Spiderhead (2 out of 5)
Spiderhead is the second film this year from Joseph Kosinski, and while filmed about two years apart from Top Gun: Maverick, any filmmaker with two films coming out in one year usually doesn’t spell anything but trouble. It shows. This is a movie that I don’t have any thoughts about. That can be fine with some films, but with a film so desperate for the audience to be enthralled in the drama, this one is a slog. For example, it will show something horrific, then pause for effect, then go on with a few jokes, then bam another horror. It wants to be so much and doesn’t do any of it very well. There are a lot of films out this year and this is just another film swept up in the swirl.

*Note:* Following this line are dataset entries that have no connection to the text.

import Literature.Barriers.Parity.LogarithmicAveraging
import HarnessLib

/-!
# Scope of the barrier `LogarithmicAveraging` (Hall 1996; Tao 2016; Tao–Teräväinen 2019):
# windows, almost all scales, and the bump–dip sequence

Audit companion (D-0021 barrier audit, 2026-08-16) of `Literature/Barriers/Parity/LogarithmicAveraging.lean`.
The catalogued barrier `Literature.Barriers.Parity.LogarithmicAveraging` is PROVED in the tree and is
CONFIRMED by the audit: every quotation in its block was checked on the page (Hall, *Sets of
Multiples*, PDF p. 11, (0.11)–(0.15); Tao 2016, arXiv pp. 3, 4, 9, 15; Tao–Teräväinen 2019, arXiv
pp. 4–7 and Remark 1.23; Montgomery–Vaughan, PDF pp. 125–126 (Theorem 5.11 and the closing remarks of
§5.2) and p. 200 (Corollary 8.8)), and no unweighted two-point correlation estimate for `λ`, `μ` or
`Λ` valid at ALL scales has appeared. What this file adds is PROVED and closes the distance
between the barrier's `technique_class:` prose and its theorem:

1. **Windows.** The logarithmic methods output more than a logarithmic mean value: Tao's theorem is
   the WINDOWED statement `∑_{x/ω < n ≤ x} λ(n)λ(n+1)/n = o(log ω)` for every `ω = ω(x) → ∞`
   [cite: TaoFMP2016, Theorem 1.3], and Helfgott–Radziwiłł give it with the saving
   `O(1/√(log log w))` [cite: HelfgottRadziwill2021, Corollary 1.5]; the theorem
   `LogarithmicAveraging` only refutes transfer from `HasLogMeanValue` (the full range `[1, X]`).
   Here: Hall's set has BOUNDED logarithmic discrepancy `|∑_{n ≤ X, n ∈ K} 1/n - (log X)/2| ≤ 3`
   (`hasBoundedLogDiscrepancy_hallSet`), bounded discrepancy controls every window
   (`HasBoundedLogDiscrepancy.abs_window_le`: `∑_{Y < n ≤ X} a(n)/n = α log(X/Y) + O(1)`), and
   so even the strongest conceivable logarithmic information gives no mean value on `{0,1}`-valued
   sequences (`not_windowToMeanTransfer_indicator`, `_bounded`, `_nonneg`).
2. **Almost all scales.** The state of the art is UNWEIGHTED at almost all scales: the binary
   Elliott / two-point Chowla correlations are `≤ ε` outside a set of scales of logarithmic BANACH
   density zero [cite: TaoTeravainen2019AlmostAllScales, Corollary 1.13], and
   `(1/log w) ∫_{x/w}^x |S(t)| dt/t = O(1/√(log log w))` for the dyadic correlation `S`
   [cite: HelfgottRadziwill2021, Corollary 1.6]; "It would of course be desirable if we could
   upgrade "almost all scales" to "all scales" … We do not know how to do so in general"
   [cite: TaoTeravainen2019AlmostAllScales, §1 (p. 7)]. Here: the upgrade cannot be SOFT either —
   the bump–dip sequence (`BumpDip.seq`: value `1/2`, raised to `1` on `(2^{j²}, 2^{j²+1}]` and
   lowered to `0` on `(2^{j²+1}, 2^{j²+2}]`, `j ≥ 1`) is `[0,1]`-valued, has bounded logarithmic
   discrepancy about `1/2` (`BumpDip.hasBoundedLogDiscrepancy_seq`), has Cesàro mean `1/2` at
   almost all scales with logarithmic-Banach-density-zero exceptional sets
   (`BumpDip.hasMeanValueAAS_seq`), and has NO mean value (`BumpDip.not_hasMeanValue_seq`); hence
   `not_aaScalesToMeanTransfer_unitInterval` (`_bounded`, `_nonneg`): no argument using of the
   correlation sequence only boundedness / non-negativity / `O(X)` partial sums, all windowed
   logarithmic statements AND the almost-all-scales statement reaches all scales.
3. **The positive side** (what DOES suffice softly): "if one could show that the set `𝒳₀` has
   asymptotic density `0`, then `[1,∞) ∖ 𝒳₀` would intersect every interval `[x,(1+ε)x]` for all
   large `x`, which would easily imply … that the unweighted correlation converges to zero without
   any exceptional scales" [cite: TaoTeravainen2019AlmostAllScales, Remark 1.11] —
   `hasMeanValue_of_goodScale_nearby` (bounded `a`, a good scale in every `[X, (1+ε)X]` eventually
   ⟹ mean value), via the log-Lipschitz estimate `abs_cesaroMean_sub_le`.

## What the post-2016 sources print (arXiv versions; verified on the page)

* H. A. Helfgott, M. Radziwiłł, *Expansion, divisibility and parity*, arXiv:2103.06853
  [cite: HelfgottRadziwill2021, Abstract, §1.1–1.2 and Corollaries 1.4–1.6]. Abstract: "we prove
  that a graph describing divisibility by primes is a strong local expander almost everywhere …
  we derive that `(1/log x) ∑_{n ≤ x} λ(n)λ(n+1)/n = O(1/√(log log x))`, improving on a result of
  Tao's. We also prove that `∑_{N < n ≤ 2N} λ(n)λ(n+1) = o(N)` at almost all scales". §1.2: "Tao
  remarks that "some sort of expander graph property" may hold for `Γ` … Tao does not establish
  an expansion property for `Γ` … He circumvents this obstacle with the entropy decrement
  method". Corollary 1.4: the expander identity at ONE dyadic scale `𝐍 = (N, 2N]` has left side
  `(1/(N𝓛)) ∑_{p ∈ 𝐏} ∑_{N/p < n ≤ 2N/p} F₁(Ω(n)) F₂(Ω(n+1))` — a sum over the scales `N/p`,
  `p ∈ 𝐏`, `𝓛 = ∑_{p ∈ 𝐏} 1/p` — with error `O(1/√𝓛)`; "it directly implies estimates on
  expressions of the form `∑_{x/w < n ≤ x} F₁(Ω(n))F₂(Ω(n+1))/n`, as well as estimates on
  `∑_{x < n ≤ 2x} F₁(Ω(n))F₂(Ω(n+1))` valid "at almost all scales"". Corollary 1.5: "For any
  `e < w ≤ x` such that `w → ∞` as `x → ∞`, `(1/log w) ∑_{x/w ≤ n ≤ x} λ(n)λ(n+1)/n =
  O(1/√(log log w))`". Corollary 1.6 (Chowla at almost all scales): with
  `S(x) = (1/x)∑_{x < n ≤ 2x} λ(n)λ(n+1)`, "`(1/log w) ∫_{x/w}^x |S(t)| dt/t = O(1/√(log log w))`".
* N. Frantzikinakis, B. Host, IMRN 2021 (arXiv:1804.08556) [cite: FrantzikinakisHost2019, §1 (before Theorem 1.5)]:
  Tao's identity "allows to express an arbitrary joint correlation of multiplicative functions as
  a weighted average of their dilated joint correlations taken over all prime dilates (this step
  necessitates the use of logarithmic averages)"; all theorems there are logarithmically averaged.
* T. Tao, Forum Math. Pi 4 (2016) [cite: TaoFMP2016, §1 (p. 3)]: "Using the multiplicativity
  `λ(pn) = -λ(n)`, we conclude that `∑_{n ≤ x} λ(n)λ(n+p)1_{p|n}/n` is also large … note here how
  the logarithmic averaging allows us to leave the constraint `n ≤ x` unchanged."
* T. Tao, J. Teräväinen, Algebra & Number Theory 13 (2019) [cite: TaoTeravainen2019AlmostAllScales, Corollary 1.8 (i), Remarks 1.10–1.11, Corollary 1.13, Theorem 1.17].
  Corollary 1.8 (i) / 1.13 (i): "`|𝔼_{n ≤ X} g₁(n+h₁)g₂(n+h₂)| ≤ ε` for all natural numbers `X`
  outside of a set `𝒳_ε` of logarithmic Banach density zero, in the sense that
  `lim_{ω→∞} sup_{X ≥ ω} 𝔼^{log}_{X/ω ≤ n ≤ X} 1_{𝒳_ε}(n) = 0`". Remark 1.10: almost all scales
  implies the windowed logarithmic statement by partial summation, "Thus Corollary 1.8 is a
  strengthening of our earlier result". Remark 1.11: "The logarithmic density (or logarithmic
  Banach density) … is the right density to consider in this problem. Namely, if one could show
  that the set `𝒳₀` has asymptotic density `0`, then … the unweighted correlation converges to
  zero without any exceptional scales." Theorem 1.17 (Few sign patterns implies binary Chowla
  conjecture): fewer than `exp(εK/log K)` sign patterns of length `K` for arbitrarily large `K`
  gives `lim_X 𝔼_{n ≤ X} λ(n)λ(n+h) = 0` at ALL scales.
* O. Klurman, A. P. Mangerel, J. Teräväinen, arXiv:2304.05344 [cite: KlurmanMangerelTeravainen2023, Theorems 1.2, 1.6, 2.1 and 4.1].
  Theorems 1.2/1.6: two-point / moderately-non-pretentious Elliott at almost all scales
  (`δ⁺_log = 1`, resp. `δ⁺_loglog = 1`). Theorem 2.1: for `f = (−1)^{Ω_𝒫(n)}` with `𝒫` of
  relative density `0` in the primes and `∑_{p ∈ 𝒫} 1/p = ∞`, "`lim_x (1/x)∑_{n ≤ x}
  f(a₁n+h₁)⋯f(a_kn+h_k) = 0`" — UNWEIGHTED, all scales; via Theorem 4.1 (every `x ≥ 3`, functions
  with `𝔻(f_j, χ_j(n)n^{it_j}; x^ε, x) ≤ ε`: pretentious at large primes; fundamental lemma of the
  sieve) — a structural input outside the technique class, inapplicable to `λ`, `μ`, `Λ`.

## Main statements (all PROVED)

* `HasBoundedLogDiscrepancy`, `HasBoundedLogDiscrepancy.abs_window_le`,
  `hasBoundedLogDiscrepancy_hallSet`, `WindowToMeanTransfer`, `not_windowToMeanTransfer_indicator`
  (`_bounded`, `_nonneg`);
* `abs_cesaroMean_sub_le`, `hasMeanValue_of_goodScale_nearby` (TT Remark 1.11, positive);
* `windowMass`, `HasLogBanachDensityZero`, `HasMeanValueAAS` (TT Corollary 1.13 (i) shape),
  `HasMeanValue.hasMeanValueAAS` (sanity), `AAScalesToMeanTransfer`;
* `BumpDip.seq` with `BumpDip.not_hasMeanValue_seq`, `BumpDip.hasBoundedLogDiscrepancy_seq`,
  `BumpDip.hasMeanValueAAS_seq`; `not_aaScalesToMeanTransfer_unitInterval` (`_bounded`, `_nonneg`);
* `LogarithmicAveragingScope` — the catalogue record (docstring = BARRIER block), PROVED
  (`LogarithmicAveragingScope_holds`).

Design. Elementary real analysis on `Finset.Icc 1 X` sums, reusing `cesaroMean`, `psum`,
`blockLog`, `hallSet` and the harmonic block estimates of `LogarithmicAveraging.lean`. The
logarithmic Banach density is normalised by `log ω` (Tao–Teräväinen divide by
`∑_{X/ω ≤ n ≤ X} 1/n = log ω + O(1)`; the two notions of "density zero" coincide). The bump–dip
sequence takes the value `1/2` off the bumps and dips (a `{0,1}`-valued variant uses the even
numbers instead; not formalised); its exceptional scales at level `ε` lie in
`⋃_{j ≥ 1} (2^{j²}, 2^{j²+1}/ε]`, which meets a window of multiplicative width `ω` in at most
`d + 1` pieces, `d² ≤ log₂ ⌊2ω/ε⌋`, each of logarithmic mass `≤ 1 + log(2/ε)`.

Not here: Remark 1.10's partial summation (almost all scales ⟹ windowed logarithmic statement)
and the Dirichlet-series side (`a_n = 1 + cos log n`: non-negative, `∑ a_n n^{-s} - ζ(s)` analytic
near `s = 1`, no mean value) are quoted only; nothing is claimed about `λ(n)λ(n+h)` or
`Λ(n)Λ(n+h)` themselves.
-/

noncomputable section

open Filter Finset Topology

namespace Literature.Barriers.Parity

/-! ## Bounded logarithmic discrepancy -/

/-- `a` has BOUNDED logarithmic discrepancy about `α`: `|∑_{n ≤ X} a(n)/n - α log X| ≤ C` for all
`X ≥ 1`. [folklore] -/
def HasBoundedLogDiscrepancy (a : ℕ → ℝ) (α : ℝ) : Prop :=
  ∃ C : ℝ, ∀ X : ℕ, 1 ≤ X → |∑ n ∈ Icc 1 X, a n / n - α * Real.log X| ≤ C

/-- Bounded discrepancy implies the logarithmic mean value. [folklore] -/
theorem HasBoundedLogDiscrepancy.hasLogMeanValue {a : ℕ → ℝ} {α : ℝ}
    (h : HasBoundedLogDiscrepancy a α) : HasLogMeanValue a α := by
  obtain ⟨C, hC⟩ := h
  have hlog : Tendsto (fun X : ℕ => Real.log (X : ℝ)) atTop atTop :=
    Real.tendsto_log_atTop.comp tendsto_natCast_atTop_atTop
  have hbound : Tendsto (fun X : ℕ => C / Real.log (X : ℝ)) atTop (𝓝 0) :=
    tendsto_const_nhds.div_atTop hlog
  have hkey : Tendsto (fun X : ℕ => logMean a X - α) atTop (𝓝 0) := by
    refine squeeze_zero_norm' ?_ hbound
    filter_upwards [eventually_ge_atTop 2] with X hX
    have hlogpos : 0 < Real.log (X : ℝ) := Real.log_pos (by exact_mod_cast hX)
    have h1 := hC X (by omega)
    rw [Real.norm_eq_abs]
    have : logMean a X - α = (∑ n ∈ Icc 1 X, a n / n - α * Real.log X) / Real.log X := by
      unfold logMean; field_simp
    rw [this, abs_div, abs_of_pos hlogpos]
    exact div_le_div_of_nonneg_right h1 hlogpos.le
  have := hkey.add_const α
  simp only [zero_add, sub_add_cancel] at this
  exact this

Looking at the back half of the year, the movies seem to be in a good position. There are a lot of thoughtful and interesting films coming out with a decent amount of visibility by the mass market and a lot of new voices in film who have made their debut or their sophomoric films. There are still a few I haven’t seen yet: Brian and Charles feels like a fun Taika Waititi-type of sci-fi dramedy; The Black Phone seems cool; The Bob’s Burgers Movie is a nice conclusion to a TV show I enjoy; Men is something I’ve heard mixed opinions on, but I trust Ty, so maybe I’ll like it. Others I haven’t seen, but certainly would are The Unbearable Weight of Massive Talent (Nic Cage is one of the best American actors, but this looks like it doesn’t know how to use him), Jurassic World: Dominion (I’ll probably never watch it), and though it came out in 2021, Marcel the Shell With Shoes On gets a full theatrical release. Hopefully, the year will get better on things like, y’know, respecting people’s basic rights.
At least I can stay in my house and pretend nothing is happening.